Dataset entries:
┌────────
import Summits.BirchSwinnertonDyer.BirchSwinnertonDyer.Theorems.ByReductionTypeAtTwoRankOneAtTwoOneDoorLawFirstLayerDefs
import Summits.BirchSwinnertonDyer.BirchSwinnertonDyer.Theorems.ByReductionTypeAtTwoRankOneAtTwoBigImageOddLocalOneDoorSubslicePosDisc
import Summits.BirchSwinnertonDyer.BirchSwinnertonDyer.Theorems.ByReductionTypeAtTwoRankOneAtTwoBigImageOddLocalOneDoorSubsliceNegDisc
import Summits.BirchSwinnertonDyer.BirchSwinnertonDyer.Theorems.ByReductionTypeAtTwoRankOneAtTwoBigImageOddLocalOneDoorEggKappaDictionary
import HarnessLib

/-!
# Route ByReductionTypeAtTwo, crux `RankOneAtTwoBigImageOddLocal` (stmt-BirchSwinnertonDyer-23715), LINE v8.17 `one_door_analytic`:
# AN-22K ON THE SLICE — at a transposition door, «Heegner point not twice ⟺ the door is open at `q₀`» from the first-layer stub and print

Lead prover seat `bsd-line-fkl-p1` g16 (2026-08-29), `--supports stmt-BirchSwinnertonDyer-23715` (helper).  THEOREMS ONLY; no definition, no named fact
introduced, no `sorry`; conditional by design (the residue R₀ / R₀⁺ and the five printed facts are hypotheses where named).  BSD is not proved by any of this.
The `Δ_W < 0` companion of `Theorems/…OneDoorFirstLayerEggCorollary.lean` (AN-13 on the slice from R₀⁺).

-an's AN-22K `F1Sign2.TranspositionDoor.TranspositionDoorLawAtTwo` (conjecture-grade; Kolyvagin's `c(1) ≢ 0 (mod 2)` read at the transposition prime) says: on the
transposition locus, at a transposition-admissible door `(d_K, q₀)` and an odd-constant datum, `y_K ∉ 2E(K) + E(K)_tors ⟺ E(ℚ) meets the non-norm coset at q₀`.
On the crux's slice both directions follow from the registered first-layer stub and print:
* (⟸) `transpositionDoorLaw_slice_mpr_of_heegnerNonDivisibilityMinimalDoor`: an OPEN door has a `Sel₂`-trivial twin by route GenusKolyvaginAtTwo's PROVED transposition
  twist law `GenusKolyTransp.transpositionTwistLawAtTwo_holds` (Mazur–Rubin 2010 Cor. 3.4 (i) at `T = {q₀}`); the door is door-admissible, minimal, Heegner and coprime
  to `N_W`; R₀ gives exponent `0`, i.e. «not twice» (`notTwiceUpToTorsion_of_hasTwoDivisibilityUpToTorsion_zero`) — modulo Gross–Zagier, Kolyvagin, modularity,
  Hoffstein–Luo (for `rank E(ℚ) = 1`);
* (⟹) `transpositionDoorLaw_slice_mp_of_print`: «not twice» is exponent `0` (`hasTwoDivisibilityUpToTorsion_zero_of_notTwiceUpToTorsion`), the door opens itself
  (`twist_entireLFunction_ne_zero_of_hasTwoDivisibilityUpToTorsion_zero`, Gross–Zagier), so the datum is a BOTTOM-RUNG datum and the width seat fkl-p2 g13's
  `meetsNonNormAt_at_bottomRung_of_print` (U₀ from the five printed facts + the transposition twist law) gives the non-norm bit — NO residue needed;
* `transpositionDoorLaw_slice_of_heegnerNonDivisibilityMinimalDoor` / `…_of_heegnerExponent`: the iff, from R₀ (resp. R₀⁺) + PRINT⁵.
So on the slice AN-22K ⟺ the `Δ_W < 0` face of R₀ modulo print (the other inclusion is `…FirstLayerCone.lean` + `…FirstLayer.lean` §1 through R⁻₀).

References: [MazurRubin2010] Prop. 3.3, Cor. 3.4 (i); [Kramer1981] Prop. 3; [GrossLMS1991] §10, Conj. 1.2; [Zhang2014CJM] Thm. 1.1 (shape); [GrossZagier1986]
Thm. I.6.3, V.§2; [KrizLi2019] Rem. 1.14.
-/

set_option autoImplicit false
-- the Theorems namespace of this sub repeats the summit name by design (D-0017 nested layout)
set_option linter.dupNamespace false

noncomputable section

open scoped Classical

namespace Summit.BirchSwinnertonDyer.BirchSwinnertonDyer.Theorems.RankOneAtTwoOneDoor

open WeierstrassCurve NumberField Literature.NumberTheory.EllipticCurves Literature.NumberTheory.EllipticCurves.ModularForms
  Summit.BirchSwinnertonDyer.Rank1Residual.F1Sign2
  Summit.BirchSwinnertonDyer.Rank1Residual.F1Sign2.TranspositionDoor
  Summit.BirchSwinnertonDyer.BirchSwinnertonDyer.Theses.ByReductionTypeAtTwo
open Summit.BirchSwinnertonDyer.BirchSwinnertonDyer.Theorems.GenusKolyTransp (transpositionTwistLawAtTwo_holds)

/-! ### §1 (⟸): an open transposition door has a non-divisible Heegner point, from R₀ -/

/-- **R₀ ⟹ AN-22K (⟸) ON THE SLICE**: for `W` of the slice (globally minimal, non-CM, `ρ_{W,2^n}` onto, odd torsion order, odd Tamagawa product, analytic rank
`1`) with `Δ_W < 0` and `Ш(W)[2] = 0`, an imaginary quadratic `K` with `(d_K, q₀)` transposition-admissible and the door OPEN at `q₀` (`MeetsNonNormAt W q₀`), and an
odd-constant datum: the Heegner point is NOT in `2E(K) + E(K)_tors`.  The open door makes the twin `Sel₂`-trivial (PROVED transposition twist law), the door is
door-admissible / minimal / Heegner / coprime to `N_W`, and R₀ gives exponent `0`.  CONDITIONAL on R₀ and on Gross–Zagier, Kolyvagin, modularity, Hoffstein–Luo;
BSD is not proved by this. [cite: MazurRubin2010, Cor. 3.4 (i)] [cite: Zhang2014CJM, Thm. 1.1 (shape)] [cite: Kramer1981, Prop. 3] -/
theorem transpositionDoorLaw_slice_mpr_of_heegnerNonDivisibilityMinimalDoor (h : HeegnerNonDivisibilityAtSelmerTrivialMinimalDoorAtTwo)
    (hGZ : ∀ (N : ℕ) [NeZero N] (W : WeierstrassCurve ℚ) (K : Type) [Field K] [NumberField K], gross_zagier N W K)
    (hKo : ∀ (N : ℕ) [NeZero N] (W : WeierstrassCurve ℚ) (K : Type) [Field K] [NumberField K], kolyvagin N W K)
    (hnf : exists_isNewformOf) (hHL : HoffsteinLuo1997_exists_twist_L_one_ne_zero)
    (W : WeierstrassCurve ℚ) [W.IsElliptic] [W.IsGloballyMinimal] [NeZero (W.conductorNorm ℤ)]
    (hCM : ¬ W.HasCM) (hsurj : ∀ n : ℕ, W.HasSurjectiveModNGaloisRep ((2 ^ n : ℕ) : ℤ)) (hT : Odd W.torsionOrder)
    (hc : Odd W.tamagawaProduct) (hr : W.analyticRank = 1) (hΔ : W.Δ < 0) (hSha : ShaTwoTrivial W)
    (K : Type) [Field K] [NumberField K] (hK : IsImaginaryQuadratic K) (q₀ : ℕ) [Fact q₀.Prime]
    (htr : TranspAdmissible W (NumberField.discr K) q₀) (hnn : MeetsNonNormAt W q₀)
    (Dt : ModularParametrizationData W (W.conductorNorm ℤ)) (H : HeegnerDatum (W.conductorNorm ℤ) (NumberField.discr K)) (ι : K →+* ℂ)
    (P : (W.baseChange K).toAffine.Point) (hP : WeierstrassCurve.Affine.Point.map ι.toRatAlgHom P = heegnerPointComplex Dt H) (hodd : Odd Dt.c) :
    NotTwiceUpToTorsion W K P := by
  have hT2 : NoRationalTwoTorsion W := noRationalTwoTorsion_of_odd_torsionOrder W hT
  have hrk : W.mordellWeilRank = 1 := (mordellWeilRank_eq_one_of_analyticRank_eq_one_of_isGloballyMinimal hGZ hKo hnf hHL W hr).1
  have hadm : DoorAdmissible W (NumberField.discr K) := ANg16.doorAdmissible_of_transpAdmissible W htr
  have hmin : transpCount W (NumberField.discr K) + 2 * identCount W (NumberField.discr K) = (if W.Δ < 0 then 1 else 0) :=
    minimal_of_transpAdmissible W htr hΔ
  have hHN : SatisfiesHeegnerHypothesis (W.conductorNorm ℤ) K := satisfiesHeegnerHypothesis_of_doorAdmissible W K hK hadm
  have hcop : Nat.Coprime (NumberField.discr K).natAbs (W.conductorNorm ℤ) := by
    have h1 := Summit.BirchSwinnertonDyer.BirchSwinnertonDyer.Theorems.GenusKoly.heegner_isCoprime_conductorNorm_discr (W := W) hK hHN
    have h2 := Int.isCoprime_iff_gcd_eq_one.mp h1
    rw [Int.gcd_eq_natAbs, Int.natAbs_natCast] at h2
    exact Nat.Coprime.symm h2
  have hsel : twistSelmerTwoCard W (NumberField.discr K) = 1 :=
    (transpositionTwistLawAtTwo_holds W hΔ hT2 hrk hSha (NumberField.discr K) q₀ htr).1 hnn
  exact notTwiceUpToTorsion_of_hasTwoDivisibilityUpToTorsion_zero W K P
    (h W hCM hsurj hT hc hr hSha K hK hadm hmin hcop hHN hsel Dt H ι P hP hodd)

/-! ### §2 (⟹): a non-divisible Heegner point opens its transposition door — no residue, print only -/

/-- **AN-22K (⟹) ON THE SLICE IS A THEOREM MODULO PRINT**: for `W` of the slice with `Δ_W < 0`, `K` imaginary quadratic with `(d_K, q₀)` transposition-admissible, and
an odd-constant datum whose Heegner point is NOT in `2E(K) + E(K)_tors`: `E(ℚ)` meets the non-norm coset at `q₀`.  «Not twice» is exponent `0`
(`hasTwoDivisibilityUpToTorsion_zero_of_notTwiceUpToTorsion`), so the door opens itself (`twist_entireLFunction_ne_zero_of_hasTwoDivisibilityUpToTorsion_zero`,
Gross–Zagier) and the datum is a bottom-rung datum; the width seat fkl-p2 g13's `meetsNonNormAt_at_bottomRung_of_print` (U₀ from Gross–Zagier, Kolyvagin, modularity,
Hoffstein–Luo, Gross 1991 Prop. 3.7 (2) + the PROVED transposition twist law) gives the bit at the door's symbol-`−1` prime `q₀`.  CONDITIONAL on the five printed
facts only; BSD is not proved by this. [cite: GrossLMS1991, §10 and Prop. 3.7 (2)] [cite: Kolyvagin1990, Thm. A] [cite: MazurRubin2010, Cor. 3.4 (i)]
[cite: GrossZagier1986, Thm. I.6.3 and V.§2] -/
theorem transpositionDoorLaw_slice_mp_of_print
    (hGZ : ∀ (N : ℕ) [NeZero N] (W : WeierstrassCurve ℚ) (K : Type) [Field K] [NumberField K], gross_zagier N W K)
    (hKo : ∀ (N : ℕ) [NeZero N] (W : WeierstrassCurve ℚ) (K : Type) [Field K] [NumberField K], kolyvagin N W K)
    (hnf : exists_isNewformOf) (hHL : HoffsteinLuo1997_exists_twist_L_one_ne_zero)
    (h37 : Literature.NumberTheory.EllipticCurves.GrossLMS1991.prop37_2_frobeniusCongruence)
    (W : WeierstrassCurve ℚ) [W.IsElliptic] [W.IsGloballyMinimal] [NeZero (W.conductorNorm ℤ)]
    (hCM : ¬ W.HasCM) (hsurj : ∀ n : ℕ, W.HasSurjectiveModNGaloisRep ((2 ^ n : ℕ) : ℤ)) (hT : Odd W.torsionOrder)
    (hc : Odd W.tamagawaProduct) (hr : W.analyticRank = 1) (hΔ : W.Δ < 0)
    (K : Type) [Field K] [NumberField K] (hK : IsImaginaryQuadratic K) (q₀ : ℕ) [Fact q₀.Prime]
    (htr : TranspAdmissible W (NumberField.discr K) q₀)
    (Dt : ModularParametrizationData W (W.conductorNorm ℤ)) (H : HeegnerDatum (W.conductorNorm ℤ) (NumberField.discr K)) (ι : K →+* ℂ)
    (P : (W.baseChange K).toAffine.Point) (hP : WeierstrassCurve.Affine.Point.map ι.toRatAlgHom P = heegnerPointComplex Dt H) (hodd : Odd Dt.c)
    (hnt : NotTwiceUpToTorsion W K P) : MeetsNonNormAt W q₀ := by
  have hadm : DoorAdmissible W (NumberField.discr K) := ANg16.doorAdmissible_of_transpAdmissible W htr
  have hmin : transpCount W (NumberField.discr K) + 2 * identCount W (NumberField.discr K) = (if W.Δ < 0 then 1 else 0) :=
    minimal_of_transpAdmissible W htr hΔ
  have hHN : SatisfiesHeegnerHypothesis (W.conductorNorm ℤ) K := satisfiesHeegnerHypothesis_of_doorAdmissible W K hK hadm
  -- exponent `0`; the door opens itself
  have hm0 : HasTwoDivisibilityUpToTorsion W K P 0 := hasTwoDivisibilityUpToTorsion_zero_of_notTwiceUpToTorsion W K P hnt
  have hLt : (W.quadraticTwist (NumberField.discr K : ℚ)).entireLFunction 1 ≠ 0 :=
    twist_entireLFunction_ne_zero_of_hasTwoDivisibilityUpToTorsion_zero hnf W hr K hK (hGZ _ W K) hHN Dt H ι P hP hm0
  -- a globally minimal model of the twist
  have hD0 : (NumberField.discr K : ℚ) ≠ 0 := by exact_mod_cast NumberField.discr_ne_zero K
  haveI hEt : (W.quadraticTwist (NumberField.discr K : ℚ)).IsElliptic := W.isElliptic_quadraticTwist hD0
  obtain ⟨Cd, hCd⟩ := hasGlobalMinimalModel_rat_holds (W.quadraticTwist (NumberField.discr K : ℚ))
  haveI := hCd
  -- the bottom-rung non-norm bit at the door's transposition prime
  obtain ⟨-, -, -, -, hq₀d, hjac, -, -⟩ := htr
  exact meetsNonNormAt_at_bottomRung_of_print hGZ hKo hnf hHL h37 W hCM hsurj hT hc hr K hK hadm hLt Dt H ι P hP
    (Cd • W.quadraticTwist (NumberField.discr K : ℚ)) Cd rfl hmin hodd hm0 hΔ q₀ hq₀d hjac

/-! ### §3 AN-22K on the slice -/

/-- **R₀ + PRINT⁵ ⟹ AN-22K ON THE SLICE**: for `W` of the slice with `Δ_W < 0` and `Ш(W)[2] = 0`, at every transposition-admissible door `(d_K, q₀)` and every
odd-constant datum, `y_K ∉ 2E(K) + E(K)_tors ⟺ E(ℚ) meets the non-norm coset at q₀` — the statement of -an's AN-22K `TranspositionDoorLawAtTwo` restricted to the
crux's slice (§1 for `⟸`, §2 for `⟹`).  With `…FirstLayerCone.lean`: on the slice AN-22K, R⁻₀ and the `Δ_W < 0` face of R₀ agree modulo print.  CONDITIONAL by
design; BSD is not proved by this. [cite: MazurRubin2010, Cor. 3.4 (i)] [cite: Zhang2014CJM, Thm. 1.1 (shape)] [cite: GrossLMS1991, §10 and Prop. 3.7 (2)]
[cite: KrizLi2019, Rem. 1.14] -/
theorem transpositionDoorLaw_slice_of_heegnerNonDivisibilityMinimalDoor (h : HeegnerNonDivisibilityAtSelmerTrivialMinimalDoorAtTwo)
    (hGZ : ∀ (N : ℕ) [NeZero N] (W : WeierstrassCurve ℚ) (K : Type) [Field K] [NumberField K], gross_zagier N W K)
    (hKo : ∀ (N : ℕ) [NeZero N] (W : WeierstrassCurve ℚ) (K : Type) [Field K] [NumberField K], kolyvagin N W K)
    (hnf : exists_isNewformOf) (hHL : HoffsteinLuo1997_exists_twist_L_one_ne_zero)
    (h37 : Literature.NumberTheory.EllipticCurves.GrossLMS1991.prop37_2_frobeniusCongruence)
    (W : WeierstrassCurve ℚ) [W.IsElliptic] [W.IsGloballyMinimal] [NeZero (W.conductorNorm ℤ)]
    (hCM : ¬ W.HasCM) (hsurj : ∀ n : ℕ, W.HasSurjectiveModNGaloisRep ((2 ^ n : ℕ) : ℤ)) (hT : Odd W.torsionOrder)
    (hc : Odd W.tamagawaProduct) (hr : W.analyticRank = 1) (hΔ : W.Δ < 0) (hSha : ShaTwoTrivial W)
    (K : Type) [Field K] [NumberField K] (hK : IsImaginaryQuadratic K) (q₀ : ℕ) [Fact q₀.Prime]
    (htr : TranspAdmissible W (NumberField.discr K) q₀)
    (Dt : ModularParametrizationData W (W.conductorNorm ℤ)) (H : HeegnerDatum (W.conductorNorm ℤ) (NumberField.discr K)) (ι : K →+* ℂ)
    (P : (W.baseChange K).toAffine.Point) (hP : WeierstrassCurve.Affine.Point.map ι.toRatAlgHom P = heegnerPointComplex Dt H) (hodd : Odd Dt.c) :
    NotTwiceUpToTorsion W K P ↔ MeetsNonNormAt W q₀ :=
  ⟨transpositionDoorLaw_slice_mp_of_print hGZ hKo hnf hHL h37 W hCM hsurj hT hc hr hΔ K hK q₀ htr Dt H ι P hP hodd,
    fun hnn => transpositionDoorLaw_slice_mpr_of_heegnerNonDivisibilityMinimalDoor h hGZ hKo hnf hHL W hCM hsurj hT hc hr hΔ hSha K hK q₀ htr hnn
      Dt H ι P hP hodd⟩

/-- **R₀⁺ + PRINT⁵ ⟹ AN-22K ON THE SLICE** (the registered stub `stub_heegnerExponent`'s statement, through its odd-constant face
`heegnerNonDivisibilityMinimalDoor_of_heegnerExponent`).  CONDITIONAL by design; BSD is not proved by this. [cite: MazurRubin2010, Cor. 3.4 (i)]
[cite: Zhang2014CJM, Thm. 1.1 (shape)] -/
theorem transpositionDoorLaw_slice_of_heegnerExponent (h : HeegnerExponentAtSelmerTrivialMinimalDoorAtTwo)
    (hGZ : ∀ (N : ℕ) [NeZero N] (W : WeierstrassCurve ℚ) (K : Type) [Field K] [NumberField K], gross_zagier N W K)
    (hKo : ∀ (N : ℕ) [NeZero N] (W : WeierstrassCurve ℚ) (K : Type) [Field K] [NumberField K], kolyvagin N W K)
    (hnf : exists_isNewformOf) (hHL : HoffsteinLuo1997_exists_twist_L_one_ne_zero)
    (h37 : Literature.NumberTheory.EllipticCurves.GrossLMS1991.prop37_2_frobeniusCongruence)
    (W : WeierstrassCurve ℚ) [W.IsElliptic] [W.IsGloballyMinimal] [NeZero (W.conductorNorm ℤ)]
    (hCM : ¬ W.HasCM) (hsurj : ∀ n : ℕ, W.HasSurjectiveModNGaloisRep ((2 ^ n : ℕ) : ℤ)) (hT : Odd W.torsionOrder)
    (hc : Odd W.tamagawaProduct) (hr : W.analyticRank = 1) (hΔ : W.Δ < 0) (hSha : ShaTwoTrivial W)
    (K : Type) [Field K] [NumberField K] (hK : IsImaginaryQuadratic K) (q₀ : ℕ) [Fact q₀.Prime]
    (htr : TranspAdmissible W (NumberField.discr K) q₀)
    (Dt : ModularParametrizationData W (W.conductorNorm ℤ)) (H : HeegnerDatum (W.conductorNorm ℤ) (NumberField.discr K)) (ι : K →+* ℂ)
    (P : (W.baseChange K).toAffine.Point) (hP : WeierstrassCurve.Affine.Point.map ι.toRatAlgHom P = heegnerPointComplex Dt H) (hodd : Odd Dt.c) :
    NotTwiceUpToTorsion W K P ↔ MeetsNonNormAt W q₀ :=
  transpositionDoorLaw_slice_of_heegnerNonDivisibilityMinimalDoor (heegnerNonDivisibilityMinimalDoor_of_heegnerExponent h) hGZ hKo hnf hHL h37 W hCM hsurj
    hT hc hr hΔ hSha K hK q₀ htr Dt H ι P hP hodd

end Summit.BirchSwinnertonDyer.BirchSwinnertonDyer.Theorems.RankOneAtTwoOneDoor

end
└────────
EXERCISE.
Return, word for word, the lines of the data above from the line with "set_option linter.dupNamespace false" through the line with "odd-constant datum: the", inclusive.

SOLUTION TO THIS PROBLEM.
set_option linter.dupNamespace false

noncomputable section

open scoped Classical

namespace Summit.BirchSwinnertonDyer.BirchSwinnertonDyer.Theorems.RankOneAtTwoOneDoor

open WeierstrassCurve NumberField Literature.NumberTheory.EllipticCurves Literature.NumberTheory.EllipticCurves.ModularForms
  Summit.BirchSwinnertonDyer.Rank1Residual.F1Sign2
  Summit.BirchSwinnertonDyer.Rank1Residual.F1Sign2.TranspositionDoor
  Summit.BirchSwinnertonDyer.BirchSwinnertonDyer.Theses.ByReductionTypeAtTwo
open Summit.BirchSwinnertonDyer.BirchSwinnertonDyer.Theorems.GenusKolyTransp (transpositionTwistLawAtTwo_holds)

/-! ### §1 (⟸): an open transposition door has a non-divisible Heegner point, from R₀ -/

/-- **R₀ ⟹ AN-22K (⟸) ON THE SLICE**: for `W` of the slice (globally minimal, non-CM, `ρ_{W,2^n}` onto, odd torsion order, odd Tamagawa product, analytic rank
`1`) with `Δ_W < 0` and `Ш(W)[2] = 0`, an imaginary quadratic `K` with `(d_K, q₀)` transposition-admissible and the door OPEN at `q₀` (`MeetsNonNormAt W q₀`), and an
odd-constant datum: the Heegner point is NOT in `2E(K) + E(K)_tors`.  The open door makes the twin `Sel₂`-trivial (PROVED transposition twist law), the door is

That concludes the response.